A High Bar for Overturning Fiduciary Decisions
Trust administration often requires judgment calls. A trustee may need to shift funds between principal and income, or decide how much weight to give competing interests among beneficiaries. This statute protects those decisions from being overturned simply because a judge would have chosen differently.
A court shall not change a fiduciary's decision to exercise or not to exercise a discretionary power conferred by this article unless it determines that the decision was an abuse of the fiduciary's discretion. A court shall not determine that a fiduciary abused its discretion merely because the court would have exercised the discretion in a different manner or would not have exercised the discretion.
A.R.S. § 14-7404(A)That standard matters for both trustees and beneficiaries. It gives trustees confidence to make reasonable allocation decisions without constant fear of litigation. And it assures beneficiaries that courts can still intervene when a trustee crosses the line into genuine abuse.
What Happens When a Court Finds Abuse
If a court determines that abuse of discretion occurred, it does not simply void the decision. The statute lays out a structured remedy: restore the beneficiaries to the positions they would have occupied. That may mean requiring the fiduciary to make a distribution, withhold future distributions from a beneficiary who received too much, or in serious cases, pay from the fiduciary's own funds.

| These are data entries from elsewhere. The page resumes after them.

/-- **Alladi's cell asymptotics WITH RATE, in the tree's `(X, Y)`-format** (type of `stub_cellRate`):
for every `j, k` there is `C` such that for all real `2 ≤ Y ≤ X` with `log X ≤ k·log Y`,
`|#{n ≤ X : P⁻(n) ≥ Y, Ω(n) = j+1} − (X·I_{j+1}(log X/log Y)/log X − [j = 0]·Y/log Y)| ≤ C·X/log² Y`
(`j = 0`: the prime number theorem with de la Vallée Poussin's error; `j ≥ 1`: induction over
Buchstab's identity by the least prime factor, Abel summation through `ϑ`, and
`(v·σ)' = …`-type integral identities of the densities — the `Ω`-split of the tree's
`Literature.NumberTheory.Sieve.exists_abs_card_roughIcc_sub_main_le`; Alladi 1982, Tenenbaum III.6).
A statement (registered stub type), not a fact. -/
def CellRate : Prop :=
  ∀ j k : ℕ, ∃ C : ℝ, ∀ X Y : ℝ, 2 ≤ Y → Y ≤ X → Real.log X ≤ k * Real.log Y →
    |(omegaCell ⌈Y⌉₊ ⌊X⌋₊ (j + 1) : ℝ) -
        (X * cellDensity j (Real.log X / Real.log Y) / Real.log X - if j = 0 then Y / Real.log Y else 0)| ≤
      C * X / Real.log Y ^ 2

/-- **Alladi's cell asymptotics at integer roughness `u`, limit form**:
`A_{j+1}(x)·log x/x → I_{j+1}(u)` as `x → ∞` through `ℕ`, for every `j`. -/
def CellAsymptotics (u : ℕ) : Prop :=
  ∀ j : ℕ, Tendsto (fun x : ℕ => (cell u x (j + 1) : ℝ) * Real.log x / x) atTop
    (nhds (cellDensity j u))

/-- The LIMIT step (type of `stub_cellLimit`): rate form ⇒ limit form at every integer `u ≥ 2`
(apply `CellRate` at `Y = ⌊x^{1/u}⌋₊ + 1`, `X = x`, `k = u + 1`; continuity of `I_{j+1}` at `u`). -/
def CellLimitStep : Prop :=
  DensityCalculus → CellRate → ∀ u : ℕ, 2 ≤ u → CellAsymptotics u

/-- The FINITE-`x` TRANSFER (type of `stub_transfer`): `u - 2` simple real model zeros + cell
asymptotics ⇒ the reduced cell polynomial alternates in sign at `u - 1` fixed points for `x ≥ x₀(u)`
⇒ `RealRootedAt u x` (landed `Negative.realRootedAt_of_alternating`). -/
def TransferStep : Prop :=
  ∀ u : ℕ, 2 ≤ u → ModelSimple u → CellAsymptotics u → ∃ x₀ : ℕ, ∀ x : ℕ, x₀ ≤ x → RealRootedAt u x

/-! ## Small sorry-free API -/

/-- `I_1 ≡ 1`. -/
@[simp] theorem cellDensity_zero (u : ℝ) : cellDensity 0 u = 1 := by
  simp [cellDensity]

/-- Above index `0` the densities vanish on `u ≤ 2` (the integral runs over `[1,1]`). -/
theorem cellDensity_succ_of_le_two (j : ℕ) {u : ℝ} (hu : u ≤ 2) : cellDensity (j + 1) u = 0 := by
  have h : max (u - 1) 1 = 1 := max_eq_right (by linarith)
  simp [cellDensity, h]

/-- On the base window `u ≤ 2` the model polynomial is the constant `1` (any truncation `N ≥ 1`). -/
theorem modelEval_of_le_two {N : ℕ} (hN : 1 ≤ N) {u : ℝ} (hu : u ≤ 2) (z : ℂ) : modelEval N u z = 1 := by
  unfold modelEval
  obtain ⟨M, rfl⟩ : ∃ M, N = M + 1 := ⟨N - 1, by omega⟩
  rw [Finset.sum_range_succ']
  simp [cellDensity_succ_of_le_two _ hu]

To the extent that the abuse of discretion has not resulted in a distribution to a beneficiary or a distribution that is too small, the court shall require the fiduciary to distribute from the trust to the beneficiary an amount that the court determines will restore the beneficiary, in whole or in part, to that person's appropriate position.
A.R.S. § 14-7404(C)(1)Fiduciaries can also seek advance approval. By filing a petition describing a proposed exercise of discretion, a fiduciary can ask the court to rule on whether the action would constitute abuse. If the petition includes sufficient information, the burden shifts to any beneficiary who objects to prove the proposal would be improper.